Using the genetical model organism Arabidopsis thaliana, my group dug deep into how roots and shoots pattern the growth hormone GA into a gradient with high levels in the longest cells (e.g. Fig. 1), how these patterns relate to cell growth (not a simple dose-response dynamic) and collaborated with mathematicians to overturn and replace earlier chemical-cellular-organ models of how hormones are arranged in living plants.
Using biosensors for the ‘water stress hormone’ ABA, we found novel cellular ABA dynamics coordinating root growth with leaf humidity stress in Arabidopsis, with potential implications for irrigation agriculture under climate change. For example, through a combined in vivo biochemistry, mathematical modelling and precision genetics approach, we aim to discover and then engineer ABA hormone redistribution to help irrigated plants face hot and dry air in increasingly severe and prevalent ‘flash droughts’.

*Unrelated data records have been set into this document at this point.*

import Summits.Ventures.HodgeRepro2.T5HyperbolicUnitaryElements
import Summits.Ventures.HodgeRepro2.T5CartanFinOne
import Summits.Ventures.HodgeRepro2.T5LocalFieldUnitsDecomposition

/-!
# T5CartanUnitaryRankOne — the Cartan decomposition of `U(1,1)` PROVED

Blind cell pub-hodge-repro2, seat p8, Tier-5 kernel support. T5UnitaryHeckeAdjoint consumes the printed
Cartan decomposition of the unramified unitary group as the hypothesis `IsCartanDecomposition R J σ ϖ`;
T5CartanFinOne proved it for `U(1)`. This file proves it for the hyperbolic plane — `J = antidiag(1, 1)`,
`U(J) = U(1,1)` — on top of T5HyperbolicUnitaryElements:

* an entry `a = g i j` of maximal value under the valuation of the valuation ring `R ⊂ E` divides every entry
  (`exists_dvd_of_finite`: `Finset.exists_max_image` on `ValuationRing.valuation R E`);
* the Weyl element `J` (rows / columns swapped) moves it to the corner `(0,0)`;
* the isotropy relations make `y = −c/a` and `y' = −b/a` purely imaginary, so the integral unipotents
  `n⁻(y)`, `n(y')` lie in `K_U` and `n⁻(y) · g · n(y') = diag(a, star(a)⁻¹)` (T5HyperbolicUnitaryElements);
* `a = u ϖ^k` (p4's `exists_unit_mul_zpow`), `diag(u, star(u)⁻¹) ∈ K_U`, and `diag(ϖ^k, ϖ^{-k})` is the torus
  element `diag(ϖ^m)` with `m = ![k, −k]`, `m ∘ rev = −m` (`diagonalUnit_factor`).

MAIN: `isCartanDecomposition_hyperbolic` — for `R` a DVR with fraction field `E`, an involution of `E`
preserving `R`-integrality, and a uniformiser `ϖ` fixed by the involution,
`IsCartanDecomposition R (antidiag(1,1)) Fin.revPerm ϖ` holds. Hence (T5UnitaryHeckeAdjoint) the Hecke algebra
of `U(1,1)` at such a place is commutative (`heckeAlgebra_mul_comm_hyperbolic`), with multiplicity one and
self-adjoint `T_g`, with NO hypothesis beyond the ring-theoretic ones. The record's `U(2,1)` (dimension 3)
remains the printed hypothesis.
-/

namespace Summit.Ventures.HodgeRepro2.T5CartanUnitaryRankOne

open Summit.Ventures.HodgeRepro2 Matrix T5HyperbolicUnitaryElements T5UnipotentCommutator

section Valuation

variable {R : Type*} [CommRing R] [IsDomain R] [ValuationRing R] {E : Type*} [Field E] [Algebra R E]
  [IsFractionRing R E]

/-- In the fraction field of a valuation ring, among finitely many elements not all zero there is one
dividing all the others (`Finset.exists_max_image` on `ValuationRing.valuation`). -/
theorem exists_dvd_of_finite {ι : Type*} [Fintype ι] [Nonempty ι] (x : ι → E) (hx : ∃ i, x i ≠ 0) :
    ∃ i, x i ≠ 0 ∧ ∀ j, IsLocalization.IsInteger R (x j / x i) := by
  obtain ⟨i, -, hi⟩ := Finset.exists_max_image Finset.univ (fun j => ValuationRing.valuation R E (x j))
    Finset.univ_nonempty
  obtain ⟨i₀, hi₀⟩ := hx
  have hvi : ValuationRing.valuation R E (x i) ≠ 0 := by
    intro h
    have := hi i₀ (Finset.mem_univ _)
    rw [h, le_zero_iff, (ValuationRing.valuation R E).zero_iff] at this
    exact hi₀ this
  refine ⟨i, (ValuationRing.valuation R E).ne_zero_iff.1 hvi, fun j => ?_⟩
  show ∃ a, algebraMap R E a = x j / x i
  rw [← ValuationRing.mem_integer_iff, Valuation.mem_integer_iff, Valuation.map_div,
    div_le_one₀ (zero_lt_iff.2 hvi)]
  exact hi j (Finset.mem_univ _)

end Valuation

section Main

variable {R : Type*} [CommRing R] [IsDomain R] [IsDiscreteValuationRing R] {E : Type*} [Field E]
  [StarRing E] [Algebra R E] [IsFractionRing R E]

omit [IsDomain R] [IsDiscreteValuationRing R] [IsFractionRing R E] in
/-- `diag(a, star(a)⁻¹) = diag(u, star(u)⁻¹) · diag(ϖ^k, ϖ^{-k})` (p3's `diagUnit`) when `a = u ϖ^k`,
`star ϖ = ϖ`. -/
theorem diagUnit_factor {a : E} (ha : a ≠ 0) (u : Rˣ) (ϖ : R) (hϖ : algebraMap R E ϖ ≠ 0)
    (hϖs : star (algebraMap R E ϖ) = algebraMap R E ϖ) (k : ℤ)
    (hak : a = algebraMap R E u * algebraMap R E ϖ ^ k) :
    diagUnit a ha = diagUnit (algebraMap R E u) (Units.ne_zero (Units.map (algebraMap R E).toMonoidHom u)) *
      T5CartanUniformiser.diagonalUnit (fun i => Units.mk0 (algebraMap R E ϖ) hϖ ^ (![k, -k] i)) := by
  apply Units.ext
  rw [Units.val_mul, coe_diagUnit, coe_diagUnit, coe_diagonalUnit_zpow_fin_two, Matrix.mul_fin_two,
    fin_two_eq_iff]
  simp only [Units.val_zpow_eq_zpow_val, Units.val_mk0]
  refine ⟨by rw [hak]; ring, by ring, by ring, ?_⟩
  rw [hak, star_mul, star_zpow₀, hϖs, mul_inv, _root_.zpow_neg]
  ring

/-- THE CORNER CASE: `g ∈ U(1,1)` with `a = g 0 0 ≠ 0` dividing `b = g 0 1` and `c = g 1 0` is
`k₁ · diag(ϖ^{m}) · k₂` with `k₁, k₂ ∈ K_U` and `m ∘ rev = −m`. -/
theorem exists_cartan_of_corner
    (hstar : ∀ x : E, IsLocalization.IsInteger R x → IsLocalization.IsInteger R (star x))
    (ϖ : R) (hϖ : Irreducible ϖ) (hϖs : star (algebraMap R E ϖ) = algebraMap R E ϖ)
    (g : T5UnitaryGroupForm.formUnitaryGroup (hyperbolicGram E))
    (ha : ((g : GL (Fin 2) E) : Matrix (Fin 2) (Fin 2) E) 0 0 ≠ 0)
    (hb : IsLocalization.IsInteger R (((g : GL (Fin 2) E) : Matrix (Fin 2) (Fin 2) E) 0 1 /
      ((g : GL (Fin 2) E) : Matrix (Fin 2) (Fin 2) E) 0 0))
    (hc : IsLocalization.IsInteger R (((g : GL (Fin 2) E) : Matrix (Fin 2) (Fin 2) E) 1 0 /
      ((g : GL (Fin 2) E) : Matrix (Fin 2) (Fin 2) E) 0 0)) :
    ∃ k₁ ∈ T5UnitaryHeckeAdjoint.hyperspecialSubgroup R (hyperbolicGram E),
    ∃ k₂ ∈ T5UnitaryHeckeAdjoint.hyperspecialSubgroup R (hyperbolicGram E),
    ∃ m : Fin 2 → ℤ, (∀ i, m (Fin.revPerm i) = - m i) ∧
      (g : GL (Fin 2) E) = k₁ * T5CartanUniformiser.diagonalUnit
        (fun i => Units.mk0 (algebraMap R E ϖ)
          ((map_ne_zero_iff _ (IsFractionRing.injective R E)).2 hϖ.ne_zero) ^ m i) * k₂ := by
  set a := ((g : GL (Fin 2) E) : Matrix (Fin 2) (Fin 2) E) 0 0
  set b := ((g : GL (Fin 2) E) : Matrix (Fin 2) (Fin 2) E) 0 1
  set c := ((g : GL (Fin 2) E) : Matrix (Fin 2) (Fin 2) E) 1 0
  set d := ((g : GL (Fin 2) E) : Matrix (Fin 2) (Fin 2) E) 1 1
  have hg : ((g : GL (Fin 2) E) : Matrix (Fin 2) (Fin 2) E) = !![a, b; c, d] := Matrix.eta_fin_two _
  obtain ⟨h1, h2, -, -⟩ := (mem_iff_fin_two (g : GL (Fin 2) E) a b c d hg).1 g.2
  -- the two purely imaginary integral unipotent parameters
  have hy : star (-(c / a)) = -(-(c / a)) := star_neg_div_of_rel ha h1
  have hyI : IsLocalization.IsInteger R (c / a) := hc
  have hy'I : IsLocalization.IsInteger R (b / a) := hb
  -- g₁ = n⁻(y) g is upper triangular and in U(1,1): its (2,2) relation makes −b/a purely imaginary
  have hg1 : ((lowerUnip (-(c / a)) * (g : GL (Fin 2) E) : GL (Fin 2) E) : Matrix (Fin 2) (Fin 2) E) =
      !![a, b; 0, (star a)⁻¹] := by
    rw [Units.val_mul, coe_lowerUnip, hg, lowerUnip_mul ha h1 h2]
  have hmem1 : lowerUnip (-(c / a)) * (g : GL (Fin 2) E) ∈
      T5UnitaryGroupForm.formUnitaryGroup (hyperbolicGram E) := mul_mem (lowerUnip_mem hy) g.2
  obtain ⟨-, -, -, h4⟩ := (mem_iff_fin_two _ a b 0 (star a)⁻¹ hg1).1 hmem1
  have hy' : star (-(b / a)) = -(-(b / a)) := star_neg_div_of_upper h4
  -- the diagonal part
  have hD : ((lowerUnip (-(c / a)) * (g : GL (Fin 2) E) * unipUnit (-(b / a)) : GL (Fin 2) E) :
      Matrix (Fin 2) (Fin 2) E) = !![a, 0; 0, (star a)⁻¹] := by
    rw [Units.val_mul, hg1]
    change !![a, b; 0, (star a)⁻¹] * unip (-(b / a)) = _
    rw [unip, Matrix.mul_fin_two, fin_two_eq_iff]
    refine ⟨by ring, by field_simp; ring, by ring, by ring⟩
  have hDunit : lowerUnip (-(c / a)) * (g : GL (Fin 2) E) * unipUnit (-(b / a)) = diagUnit a ha := by
    apply Units.ext
    rw [hD, coe_diagUnit]
  -- a = u ϖ^k
  obtain ⟨u, k, hak⟩ := T5LocalFieldUnitsDecomposition.exists_unit_mul_zpow ϖ hϖ a ha
  have hϖE : algebraMap R E ϖ ≠ 0 := (map_ne_zero_iff _ (IsFractionRing.injective R E)).2 hϖ.ne_zero
  have huE : (algebraMap R E u : E) ≠ 0 := Units.ne_zero (Units.map (algebraMap R E).toMonoidHom u)
  have huI : IsLocalization.IsInteger R (algebraMap R E u) := ⟨u, rfl⟩
  have huI' : IsLocalization.IsInteger R (algebraMap R E u)⁻¹ :=
    ⟨((u⁻¹ : Rˣ) : R), by rw [map_units_inv]⟩
  have hsI : IsLocalization.IsInteger R (star (algebraMap R E u)) := hstar _ huI
  have hsI' : IsLocalization.IsInteger R (star (algebraMap R E u))⁻¹ := by
    rw [← star_inv₀]; exact hstar _ huI'
  -- the torus factor
  have hfac := diagUnit_factor ha u ϖ hϖE hϖs k hak
  -- assemble
  refine ⟨⟨lowerUnip (c / a) * diagUnit (algebraMap R E u) huE, ?_⟩, ?_,
    ⟨unipUnit (b / a), ?_⟩, ?_, ![k, -k], ?_, ?_⟩
  · refine mul_mem ?_ (diagUnit_mem _ _)
    have := lowerUnip_mem (y := -(-(c / a))) (by rw [star_neg, hy, neg_neg])
    rwa [neg_neg] at this
  · rw [T5UnitaryHeckeAdjoint.mem_hyperspecialSubgroup_iff]
    exact mul_mem (lowerUnip_mem_range hyI) (diagUnit_mem_range huE huI huI' hsI hsI')
  · have := (unipUnit_mem_iff (-(-(b / a)))).2 (by rw [star_neg, hy', neg_neg])
    rwa [neg_neg] at this
  · rw [T5UnitaryHeckeAdjoint.mem_hyperspecialSubgroup_iff]
    exact unipUnit_mem_range hy'I
  · intro i; fin_cases i <;> simp
  · -- g = n⁻(c/a) · diag · n(b/a)
    show (g : GL (Fin 2) E) = lowerUnip (c / a) * diagUnit (algebraMap R E u) huE *
      T5CartanUniformiser.diagonalUnit (fun i => Units.mk0 (algebraMap R E ϖ) _ ^ (![k, -k] i)) *
      unipUnit (b / a)
    have key : (g : GL (Fin 2) E) = (lowerUnip (-(c / a)))⁻¹ *
        (lowerUnip (-(c / a)) * (g : GL (Fin 2) E) * unipUnit (-(b / a))) *
          (unipUnit (-(b / a)))⁻¹ := by
      group
    rw [key, hDunit, hfac, lowerUnip_inv, unipUnit_inv, neg_neg, neg_neg, mul_assoc, mul_assoc,
      mul_assoc, mul_assoc]

/-- THE CARTAN DECOMPOSITION OF `U(1,1)`: for `R` a DVR with fraction field `E`, an involution of `E`
preserving `R`-integrality and a uniformiser `ϖ` fixed by it, `IsCartanDecomposition R (antidiag(1,1)) Fin.revPerm ϖ`
holds — every `g ∈ U(1,1)` is `k₁ · diag(ϖ^k, ϖ^{-k}) · k₂` with `k₁, k₂ ∈ K_U`. -/
theorem isCartanDecomposition_hyperbolic
    (hstar : ∀ x : E, IsLocalization.IsInteger R x → IsLocalization.IsInteger R (star x))
    (ϖ : R) (hϖ : Irreducible ϖ) (hϖs : star (algebraMap R E ϖ) = algebraMap R E ϖ) :
    T5UnitaryHeckeAdjoint.IsCartanDecomposition R (hyperbolicGram E) Fin.revPerm
      (Units.mk0 (algebraMap R E ϖ) ((map_ne_zero_iff _ (IsFractionRing.injective R E)).2 hϖ.ne_zero)) := by
  intro g
  -- an entry of maximal valuation
  have hne : ∃ p : Fin 2 × Fin 2, ((g : GL (Fin 2) E) : Matrix (Fin 2) (Fin 2) E) p.1 p.2 ≠ 0 := by
    by_contra hcon
    have h0 : ((g : GL (Fin 2) E) : Matrix (Fin 2) (Fin 2) E) = 0 := by
      ext i j
      by_contra h
      exact hcon ⟨(i, j), h⟩
    have := Units.mul_inv (g : GL (Fin 2) E)
    rw [h0, zero_mul] at this
    exact zero_ne_one this
  obtain ⟨p, hp, hdiv⟩ := exists_dvd_of_finite (R := R)
    (fun q : Fin 2 × Fin 2 => ((g : GL (Fin 2) E) : Matrix (Fin 2) (Fin 2) E) q.1 q.2) hne
  let w : T5UnitaryGroupForm.formUnitaryGroup (hyperbolicGram E) :=
    ⟨T5CartanDominant.permUnit E (Fin.revPerm : Equiv.Perm (Fin 2)), permUnit_rev_mem⟩
  have hwK : w ∈ T5UnitaryHeckeAdjoint.hyperspecialSubgroup R (hyperbolicGram E) :=
    (T5UnitaryHeckeAdjoint.mem_hyperspecialSubgroup_iff R w).2 (permUnit_rev_mem_range (R := R))
  set a := ((g : GL (Fin 2) E) : Matrix (Fin 2) (Fin 2) E) 0 0
  set b := ((g : GL (Fin 2) E) : Matrix (Fin 2) (Fin 2) E) 0 1
  set c := ((g : GL (Fin 2) E) : Matrix (Fin 2) (Fin 2) E) 1 0
  set d := ((g : GL (Fin 2) E) : Matrix (Fin 2) (Fin 2) E) 1 1
  have hg : ((g : GL (Fin 2) E) : Matrix (Fin 2) (Fin 2) E) = !![a, b; c, d] := Matrix.eta_fin_two _
  have hgw : ((g * w : T5UnitaryGroupForm.formUnitaryGroup (hyperbolicGram E)) : GL (Fin 2) E) =
      (g : GL (Fin 2) E) * T5CartanDominant.permUnit E (Fin.revPerm : Equiv.Perm (Fin 2)) := rfl
  have hwg : ((w * g : T5UnitaryGroupForm.formUnitaryGroup (hyperbolicGram E)) : GL (Fin 2) E) =
      T5CartanDominant.permUnit E (Fin.revPerm : Equiv.Perm (Fin 2)) * (g : GL (Fin 2) E) := rfl
  obtain ⟨i, j⟩ := p
  fin_cases i <;> fin_cases j
  · -- corner (0,0)
    exact exists_cartan_of_corner hstar ϖ hϖ hϖs g hp (hdiv (0, 1)) (hdiv (1, 0))
  · -- (0,1): use g * w, whose corner is b
    have h := exists_cartan_of_corner hstar ϖ hϖ hϖs (g * w) ?_ ?_ ?_
    · obtain ⟨k₁, hk₁, k₂, hk₂, m, hm, hdec⟩ := h
      refine ⟨k₁, hk₁, k₂ * w⁻¹, mul_mem hk₂ (inv_mem hwK), m, hm, ?_⟩
      rw [Subgroup.coe_mul, Subgroup.coe_inv, ← mul_assoc, ← hdec, hgw]
      exact (mul_inv_cancel_right _ _).symm
    all_goals rw [hgw, mul_permUnit_rev _ a b c d hg]
    · exact hp
    · simpa using hdiv (0, 0)
    · simpa using hdiv (1, 1)
  · -- (1,0): use w * g, whose corner is c
    have h := exists_cartan_of_corner hstar ϖ hϖ hϖs (w * g) ?_ ?_ ?_
    · obtain ⟨k₁, hk₁, k₂, hk₂, m, hm, hdec⟩ := h
      refine ⟨w⁻¹ * k₁, mul_mem (inv_mem hwK) hk₁, k₂, hk₂, m, hm, ?_⟩
      rw [Subgroup.coe_mul, Subgroup.coe_inv, mul_assoc, mul_assoc, ← mul_assoc (k₁ : GL (Fin 2) E),
        ← hdec, hwg]
      exact (inv_mul_cancel_left _ _).symm
    all_goals rw [hwg, permUnit_rev_mul _ a b c d hg]
    · exact hp
    · simpa using hdiv (1, 1)
    · simpa using hdiv (0, 0)
  · -- (1,1): use w * g * w, whose corner is d
    have hwgw : ((w * g * w : T5UnitaryGroupForm.formUnitaryGroup (hyperbolicGram E)) : GL (Fin 2) E) =
        T5CartanDominant.permUnit E (Fin.revPerm : Equiv.Perm (Fin 2)) * (g : GL (Fin 2) E) *
          T5CartanDominant.permUnit E (Fin.revPerm : Equiv.Perm (Fin 2)) := rfl
    have hmat : (((w * g * w : T5UnitaryGroupForm.formUnitaryGroup (hyperbolicGram E)) : GL (Fin 2) E) :
        Matrix (Fin 2) (Fin 2) E) = !![d, c; b, a] := by
      rw [hwgw, mul_permUnit_rev _ c d a b (permUnit_rev_mul _ a b c d hg)]
    have h := exists_cartan_of_corner hstar ϖ hϖ hϖs (w * g * w) ?_ ?_ ?_
    · obtain ⟨k₁, hk₁, k₂, hk₂, m, hm, hdec⟩ := h
      refine ⟨w⁻¹ * k₁, mul_mem (inv_mem hwK) hk₁, k₂ * w⁻¹, mul_mem hk₂ (inv_mem hwK), m, hm, ?_⟩
      simp only [Subgroup.coe_mul, Subgroup.coe_inv]
      have : (g : GL (Fin 2) E) = (w : GL (Fin 2) E)⁻¹ *
          ((w * g * w : T5UnitaryGroupForm.formUnitaryGroup (hyperbolicGram E)) : GL (Fin 2) E) *
          (w : GL (Fin 2) E)⁻¹ := by
        simp only [Subgroup.coe_mul]; group
      rw [this, hdec]; group
    all_goals rw [hmat]
    · exact hp
    · simpa using hdiv (1, 0)
    · simpa using hdiv (0, 1)

/-- `H(U(1,1), K_U)` IS COMMUTATIVE — `R` a DVR with finite residue field, `E = Frac R`, an involution of `E`
preserving `R`-integrality, a uniformiser fixed by it: NO Cartan hypothesis left
(T5UnitaryHeckeAdjoint + `isCartanDecomposition_hyperbolic`). -/
theorem heckeAlgebra_mul_comm_hyperbolic [Finite (IsLocalRing.ResidueField R)]
    (hstar : ∀ x : E, IsLocalization.IsInteger R x → IsLocalization.IsInteger R (star x))
    (ϖ : R) (hϖ : Irreducible ϖ) (hϖs : star (algebraMap R E ϖ) = algebraMap R E ϖ) (k : Type*) [Field k]
    (T S : T5HeckePermutationModule.heckeAlgebra k
      (T5UnitaryHeckeAdjoint.hyperspecialSubgroup R (hyperbolicGram E))) : T * S = S * T :=
  T5UnitaryHeckeAdjoint.heckeAlgebra_mul_comm
    (T5AntidiagonalForm.antidiagonalMatrix_rev_rev ![1, 1] (fun i => by fin_cases i <;> rfl))
    (isCartanDecomposition_hyperbolic hstar ϖ hϖ hϖs) k T S

end Main

end Summit.Ventures.HodgeRepro2.T5CartanUnitaryRankOne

As a first step to impact for society, we have deployed our biosensors to reveal GA and ABA dynamics in diverse species including crops like rice and wheat, bringing us closer to understanding the cellular decision making controlled by hormones in important crop traits. In a legume closely related to pea that recruits a soil bacterium for nitrogen-fixing symbiosis, we and the Oldroyd group in the Crop Science Centre collaborated to resolve a spatiotemporally defined role for GA in promoting symbiotic organ formation, adding cell-level clarity to low-resolution studies indicating both activation and repression by GA. We confirmed function for this local GA accumulation using precision genetics and these insights can now guide strategies to boost symbiosis, potentially reducing fertilizer use and increasing legume crop yields through targeting GA increases to the right cells at the right time.
What are the milestones, timelines and what happens next?
Despite enormous progress in hormone biochemistry and signalling, how coherent and appropriate responses to environmental stimuli arise from hormone dynamics remains enigmatic. Low-resolution hormone measurements and genetics have yielded enormous insight into components that influence hormone dynamics during plant plasticity. Yet knowing the instruments does not reveal the concerto. We aim to use cellular biosensing and optogenetics to reveal fundamental rules of information encoding and decoding via hormones, and, with time, to use these insights to helping plants repattern hormones to cope with realistic environmental conditions, particularly current and future climate stresses. We imagine a more distant future where on-demand plasticity will enable growers to repattern hormones to optimise growth and developmental transitions or help plants prepare for oncoming drought and pathogen outbreaks.
If we solve the problem what can we expect
With cellular measurements and high-resolution genetics, we hope to help deliver the multiscale deconvolution needed to fully grasp how hormones enable multicellular life to thrive in complex environments, and to help others use this information to engineer hormone-based solutions for agricultural sustainability.